Pelaku an. Apriyanti Als Adek, ditangkap Tim Gabungan Polsek Singkarak dan Sat Reskrim Polres Solok Kota pada hari Minggu, 16 Juni 2019 sekira pukul 14.00 WIB di Tanah Kareh Gurun Panjang Kec. Bayang Kab. Pesisir, Kab. Pesisir Selatan.

Kapolres Solok Kota AKBP Dony Setiawan S.Ik.,M.H., melalui Kasat Reskrim IPTU Defianto S.H. menceritakan bahwa pencurian dengan kekerasan tersebut terjadi pada hari Kamis, tanggal 13 Juni 2019 sekira pukul 17.00 WIB di dalam kedai milik korban Eva Surya yang beralamat di Jorong Kasiak Kenag. Koto Sani Kec. X Koto Singkarak Kab. Solok.

Saat itu, tersangka Apriyanti yang sudah 6 bulan menumpang hidup di rumah korban Eva memberitahu korban bahwa tabung gas elpiji di dapur sedang rusak. Mendengar hal tersebut, korban langsung memeriksa tabung gas dengan posisi membungkuk. Pada saat korban membungkuk, tiba tiba tersangka memukul kepala korban bagian belakang dgn 1 batang besi penyangga pintu dari arah belakang.

Penyangga Pintu Dari Besi Yang Digunakan Pelaku Untuk Memukul Korban
Penyangga Pintu Dari Besi Yang Digunakan Pelaku Untuk Memukul Korban

Defrianto lanjut menerangkan bahwa akibat pukulan tersebut korban tidak sadarkan diri, lalu tersangka mengambil perhiasan emas yang saat kejadian dipakai oleh korban, 1 unit HP merek Samsung lipat warna putih milik korban dan uang Rp. 120.000,- dari dalam tas korban. Setelah melakukan aksinya, pelaku langsung melarikan diri. Setelah beberapa saat kemudian, datang kedua org saksi membantu membawa korban ke Puskesmas Singakarak selanjutnya korban dirujuk ke RSU M. Natsir Solok.

Setelah mendapat informasi dari korban dan para saksi di TKP, tim gabungan langsung melakukan pengejaran terhadap pelaku sampai akhirnya pelaku dapat diamankan bersama barang bukti hasil kejahatannya.

Barang Bukti Hasil Kejahatan
Barang Bukti Hasil Kejahatan

Dari pelaku, dapat disita barang bukti berupa 1 unit HP merek Oppo warna hitam, 1 unit HP merek Nokia tipe 105 warna hijau, 1 unit HP merek Samsung warna putih ( lipat ), 3 buah cincin emas (20 gram), 1 buah gelang emas (12,5 gram), 1 buah kalung emas (8 gram), 1 pasang anting (1,25 gram). uang tunai hasil jual emas sebanyak Rp. 3.578.000 dan 1 batang besi dgn panjang lebih kurang 60 cm.

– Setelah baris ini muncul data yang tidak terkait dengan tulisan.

/-- **(T7) RATIONAL POINTS, THE SHELL TEST UNIFORMLY IN THE PRIME `l ≥ L₀`, ALL POLES OF EVEN ORDER (AND ALL POLES OF ORDER `≥ 6`) INCLUDED**
(statement in words in the module docstring): p494091's ONE inequality at `L₀ ≥ 7` gives [IUTchIII] Cor. 3.12 in the cell's READING (P), AS TYPED,
at every genuine Θ-volume datum of `(q, l)` for EVERY prime `l ≥ L₀` such that, if `l` is a pole, `2 ∣ e_l ∨ e_l ≥ 6` and `l ∉ Psh`.
[cite: Mochizuki2012, IUTchIII Cor. 3.12 p. 173–174, proof Step (x) p. 181] [cite: Mochizuki2012, IUTchIV Prop. 1.2 (i)(ii) p. 10, Thm. 1.10
Step (ii) p. 24, Step (v) p. 27–29] [claim: Mochizuki2012, status: disputed] -/
theorem cor312PerImageOf_ratPoint_shell_uniform_allPoles (hq0 : q ≠ 0) (hq1 : q ≠ 1)
    (hI : ∀ p ∈ I, p.Prime) (he : ∀ p ∈ I, e p ≠ 0) (hD : D = ∏ p ∈ I, p ^ e p)
    (hj : jInv q = (N : ℚ) / (D : ℚ)) (hN : N ≠ 0) (hcop : ∀ p ∈ I, ¬ p ∣ N)
    (L₀ : ℕ) (hL7 : 7 ≤ L₀)
    (Psh : Finset ℕ) (a : ℕ → ℕ) (hPshI : Psh ⊆ I) (hPsh2 : ∀ p ∈ Psh, p ≠ 2) (hPshL : ∀ p ∈ Psh, p ≤ L₀)
    (hapos : ∀ p ∈ Psh, (p : ℝ) ^ (a p) ≤
      (a p : ℝ) * ((L₀ * Nat.lcm (30 / Nat.gcd 30 (e p)) (if p = 3 then 2 else if p = 5 then 4 else 1) : ℕ) : ℝ))
    (h : (1 / 6 : ℝ) * (∑ p ∈ I.filter (fun p => p ≠ 2), (e p : ℝ) * Real.log p) ≤
      (∑ p ∈ I.filter (fun p => p ≠ 2),
          (1 - ((L₀ * Nat.lcm (30 / Nat.gcd 30 (e p)) (if p = 3 then 2 else if p = 5 then 4 else 1) : ℕ) : ℝ)⁻¹) * Real.log p)
        + 2⁻¹ * Real.log 2
        + (if 3 ∈ I then 0 else 2⁻¹ * Real.log 3)
        + (if 5 ∈ I then 0 else (3 / 4 : ℝ) * Real.log 5)
        + (1 - ((L₀ - 1 : ℕ) : ℝ)⁻¹) * Real.log L₀
        + (∑ p ∈ Psh, (((a p : ℕ) : ℝ) - (p : ℝ) ^ (a p) /
            ((L₀ * Nat.lcm (30 / Nat.gcd 30 (e p)) (if p = 3 then 2 else if p = 5 then 4 else 1) : ℕ) : ℝ)) * Real.log p)
        + Real.log Real.pi)
    {l : ℕ} (hl : l.Prime) (hLl : L₀ ≤ l) (hpole : l ∈ I → (2 ∣ e l ∨ 6 ≤ e l) ∧ l ∉ Psh)
    (T : ThetaVolumeDatumAt (ratPoint q) l) : T.Cor312PerImageOf := by
  classical
  by_cases hlI : l ∈ I
  swap
  · -- NOT a pole: p494091 verbatim
    exact cor312PerImageOf_ratPoint_shell_uniform hq0 hq1 hI he hD hj hN hcop L₀ hL7 Psh a hPshI hPsh2 hPshL hapos h hl hLl hlI T
  obtain ⟨hor, hlP⟩ := hpole hlI
  rcases (show 6 ≤ e l ∨ e l < 6 by omega) with h6 | hlt6
  · -- pole of order `≥ 6`: part 3
    exact cor312PerImageOf_ratPoint_shell_uniform_poleL hq0 hq1 hI he hD hj hN hcop L₀ hL7 Psh a hPshI hPsh2 hPshL hapos h hl hLl
      (fun _ => ⟨h6, hlP⟩) T
  -- pole of order `e_l ∈ {2, 4}`: even, `l ∤ e_l/2` — the floors+shell one-`l` test at `l`
  have hev : 2 ∣ e l := by
    rcases hor with h2 | h6
    · exact h2
    · omega
  have hndvd : ¬ l ∣ e l / 2 := by
    intro hd
    have hpos : 0 < e l / 2 := Nat.div_pos (Nat.le_of_dvd (Nat.pos_of_ne_zero (he l hlI)) hev) two_pos
    have := Nat.le_of_dvd hpos hd
    omega
  have h7 : 7 ≤ l := le_trans hL7 hLl
  have hl2 : l ≠ 2 := by omega
  have hlR : (7 : ℝ) ≤ l := by exact_mod_cast h7
  have hlpos : (0 : ℝ) < l := by linarith
  set k : ℕ → ℕ := fun p => Nat.lcm (30 / Nat.gcd 30 (e p)) (if p = 3 then 2 else if p = 5 then 4 else 1) with hk
  have hkpos : ∀ p, 0 < k p := by
    intro p
    refine Nat.pos_of_ne_zero (Nat.lcm_ne_zero ?_ (by split_ifs <;> norm_num))
    exact (Nat.div_pos (Nat.le_of_dvd (by norm_num) (Nat.gcd_dvd_left 30 (e p))) (Nat.gcd_pos_of_pos_left _ (by norm_num))).ne'
  have hlogp : ∀ p ∈ I, 0 ≤ Real.log (p : ℝ) := fun p hp =>
    Real.log_nonneg (by exact_mod_cast (hI p hp).one_lt.le)
  -- the shell poles are admissible at `l`
  have hPsh : ∀ p ∈ Psh, p ≠ 2 ∧ p ≠ l ∧ ¬ l ∣ p - 1 := by
    intro p hpP
    have hpp := hI p (hPshI hpP)
    have hpL := hPshL p hpP
    have hpl : p ≠ l := fun h' => hlP (h' ▸ hpP)
    refine ⟨hPsh2 p hpP, hpl, fun hdvd => ?_⟩
    have hp3 : 3 ≤ p := by
      rcases hpp.eq_two_or_odd with h2 | hodd
      · exact absurd h2 (hPsh2 p hpP)
      · have := hpp.two_le; omega
    have := Nat.le_of_dvd (by omega) hdvd
    omega
  refine cor312PerImageOf_ratPoint_sharp_wild_poleL_shell hq0 hq1 hl h7 hI he hD hj hN hcop hlI hev hndvd Psh a hPshI hPsh ?_ T
  rw [logQAvoid_ratPoint_two_prime_eq_sum_ne hI he hD hj hN hcop hl]
  -- split the two full sums at the pole `l`
  have hl2I : l ∈ I.filter (fun p => p ≠ 2) := Finset.mem_filter.mpr ⟨hlI, hl2⟩
  have hfilt : I.filter (fun p => p ≠ 2 ∧ p ≠ l) = (I.filter (fun p => p ≠ 2)).erase l := by
    ext p
    simp only [Finset.mem_filter, Finset.mem_erase]
    tauto
  have hQsplit : (∑ p ∈ I.filter (fun p => p ≠ 2), (e p : ℝ) * Real.log p) =
      (∑ p ∈ I.filter (fun p => p ≠ 2 ∧ p ≠ l), (e p : ℝ) * Real.log p) + (e l : ℝ) * Real.log l := by
    rw [hfilt]
    exact (Finset.sum_erase_add _ _ hl2I).symm
  have hWsplit : (∑ p ∈ I.filter (fun p => p ≠ 2), (1 - ((l * k p : ℕ) : ℝ)⁻¹) * Real.log p) =
      (∑ p ∈ I.filter (fun p => p ≠ 2 ∧ p ≠ l), (1 - ((l * k p : ℕ) : ℝ)⁻¹) * Real.log p)
        + (1 - ((l * k l : ℕ) : ℝ)⁻¹) * Real.log l := by
    rw [hfilt]
    exact (Finset.sum_erase_add _ _ hl2I).symm
  -- (1) weights: monotone `L₀ → l`, the pole's own weight `≤ log l`, and `χ_p − 1/m_p ≥ 1 − 1/m_p`
  have hW : ∀ p ∈ I.filter (fun p => p ≠ 2),
      (1 - ((L₀ * k p : ℕ) : ℝ)⁻¹) * Real.log p ≤ (1 - ((l * k p : ℕ) : ℝ)⁻¹) * Real.log p := by
    intro p hp
    have hkp : (0 : ℝ) < k p := by exact_mod_cast hkpos p
    have h1 : ((L₀ * k p : ℕ) : ℝ) ≤ ((l * k p : ℕ) : ℝ) := by exact_mod_cast Nat.mul_le_mul_right _ hLl
    have h0 : (0 : ℝ) < ((L₀ * k p : ℕ) : ℝ) := by push_cast; positivity
    have hinv := inv_anti₀ h0 h1
    exact mul_le_mul_of_nonneg_right (by linarith) (hlogp p (Finset.mem_filter.mp hp).1)
  have hWsum := Finset.sum_le_sum hW
  have hlogl : 0 ≤ Real.log l := Real.log_nonneg (by linarith)
  have hWl : (1 - ((l * k l : ℕ) : ℝ)⁻¹) * Real.log l ≤ Real.log l := by
    have h0 : (0 : ℝ) ≤ ((l * k l : ℕ) : ℝ)⁻¹ := by positivity
    nlinarith
  have hWχ : (∑ p ∈ I.filter (fun p => p ≠ 2 ∧ p ≠ l), (1 - ((l * k p : ℕ) : ℝ)⁻¹) * Real.log p) ≤
      ∑ p ∈ I.filter (fun p => p ≠ 2 ∧ p ≠ l),
        ((if (p = 3 ∨ p = 5) ∧ 2 ∣ e p ∧ ¬ p ∣ e p / 2 then (2 : ℝ) else 1) - ((l * k p : ℕ) : ℝ)⁻¹) * Real.log p := by
    refine Finset.sum_le_sum fun p hp => ?_
    have hχ : (1 : ℝ) ≤ (if (p = 3 ∨ p = 5) ∧ 2 ∣ e p ∧ ¬ p ∣ e p / 2 then (2 : ℝ) else 1) := by
      split_ifs <;> norm_num
    exact mul_le_mul_of_nonneg_right (by linarith) (hlogp p (Finset.mem_filter.mp hp).1)
  -- (2) shell terms: monotone, nonnegative at `L₀`
  have hS : ∀ p ∈ Psh,
      (((a p : ℕ) : ℝ) - (p : ℝ) ^ (a p) / ((L₀ * k p : ℕ) : ℝ)) * Real.log p ≤
        (((a p : ℕ) : ℝ) - (p : ℝ) ^ (a p) / ((l * k p : ℕ) : ℝ)) * Real.log p := by
    intro p hp
    have hkp : (0 : ℝ) < k p := by exact_mod_cast hkpos p
    have h1 : ((L₀ * k p : ℕ) : ℝ) ≤ ((l * k p : ℕ) : ℝ) := by exact_mod_cast Nat.mul_le_mul_right _ hLl
    have h0 : (0 : ℝ) < ((L₀ * k p : ℕ) : ℝ) := by push_cast; positivity
    have hdiv := div_le_div_of_nonneg_left (by positivity : (0 : ℝ) ≤ (p : ℝ) ^ (a p)) h0 h1
    exact mul_le_mul_of_nonneg_right (by linarith) (hlogp p (hPshI hp))
  have hSsum := Finset.sum_le_sum hS
  have hS0 : 0 ≤ ∑ p ∈ Psh, (((a p : ℕ) : ℝ) - (p : ℝ) ^ (a p) / ((L₀ * k p : ℕ) : ℝ)) * Real.log p := by
    refine Finset.sum_nonneg fun p hp => ?_
    have hkp : (0 : ℝ) < k p := by exact_mod_cast hkpos p
    have h0 : (0 : ℝ) < ((L₀ * k p : ℕ) : ℝ) := by push_cast; positivity
    have hle : (p : ℝ) ^ (a p) / ((L₀ * k p : ℕ) : ℝ) ≤ (a p : ℝ) := by
      rw [div_le_iff₀ h0]
      exact hapos p hp
    exact mul_nonneg (by push_cast at hle ⊢; linarith) (hlogp p (hPshI hp))
  have hShl : 0 ≤ ∑ p ∈ Psh, (((a p : ℕ) : ℝ) - (p : ℝ) ^ (a p) / ((l * k p : ℕ) : ℝ)) * Real.log p :=
    hS0.trans hSsum
  -- (3) the `l`-term and the constants
  have hLt := lterm_mono_ap hL7 hLl
  have hpi : 0 < Real.log Real.pi := Real.log_pos (by linarith [Real.pi_gt_three])
  have hlog2 : 0 < Real.log 2 := Real.log_pos (by norm_num)
  have hX0 : 0 ≤ ∑ p ∈ I.filter (fun p => p ≠ 2 ∧ p ≠ l), (e p : ℝ) * Real.log p :=
    Finset.sum_nonneg fun p hp => mul_nonneg (Nat.cast_nonneg _) (hlogp p (Finset.mem_filter.mp hp).1)
  have hel0 : 0 ≤ (e l : ℝ) * Real.log l := mul_nonneg (Nat.cast_nonneg _) hlogl
  -- (4) the unscaled inequality at `l`: `Q₀/6 ≤ Wχ_l + log 2 + c3 + c5 + (2 − 1/(l−1))·log l + Sh_l + log π`
  have hkey : (1 / 6 : ℝ) * (∑ p ∈ I.filter (fun p => p ≠ 2 ∧ p ≠ l), (e p : ℝ) * Real.log p) ≤
      (∑ p ∈ I.filter (fun p => p ≠ 2 ∧ p ≠ l),
          ((if (p = 3 ∨ p = 5) ∧ 2 ∣ e p ∧ ¬ p ∣ e p / 2 then (2 : ℝ) else 1) - ((l * k p : ℕ) : ℝ)⁻¹) * Real.log p)
        + Real.log 2
        + (if 3 ∈ I then 0 else 2⁻¹ * Real.log 3)
        + (if 5 ∈ I then 0 else (3 / 4 : ℝ) * Real.log 5)
        + (2 - ((l - 1 : ℕ) : ℝ)⁻¹) * Real.log l
        + (∑ p ∈ Psh, (((a p : ℕ) : ℝ) - (p : ℝ) ^ (a p) / ((l * k p : ℕ) : ℝ)) * Real.log p)
        + Real.log Real.pi := by
    rw [hQsplit] at h
    rw [hWsplit] at hWsum
    nlinarith [h, hWsum, hWl, hWχ, hSsum, hLt, hlogl, hlog2, hel0]
  -- (5) scale by `(l+1)/4 = (l+5)/4 − 1`; `κ_l ≤ (l+1)/24`; `(l+5)/4 ≥ (l+1)/4` on the nonnegative shell and `log π`
  have hl1 : (0 : ℝ) ≤ ((l : ℝ) + 1) / 4 := by positivity
  have h1 : (((l : ℝ) + 1) / 24 - 1 / (2 * l)) * (∑ p ∈ I.filter (fun p => p ≠ 2 ∧ p ≠ l), (e p : ℝ) * Real.log p) ≤
      ((l : ℝ) + 1) / 24 * (∑ p ∈ I.filter (fun p => p ≠ 2 ∧ p ≠ l), (e p : ℝ) * Real.log p) := by
    have h0 : 0 ≤ 1 / (2 * (l : ℝ)) * (∑ p ∈ I.filter (fun p => p ≠ 2 ∧ p ≠ l), (e p : ℝ) * Real.log p) := by
      positivity
    rw [sub_mul]
    linarith
  have h2 := mul_le_mul_of_nonneg_left hkey hl1
  linarith [h1, h2, hShl, hpi]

Saat dilakukan pemeriksaan, pelaku mengakui bahwa ia melakukan perbuatan  tersebut karena sakit hati dituduh oleh korban telah mengelapkan uang penjualan bensin dan juga  pelaku mengalami kesulitan ekonomi karena tidak punya uang untuk menafkahi 3 orang anaknya dari mantan suaminya.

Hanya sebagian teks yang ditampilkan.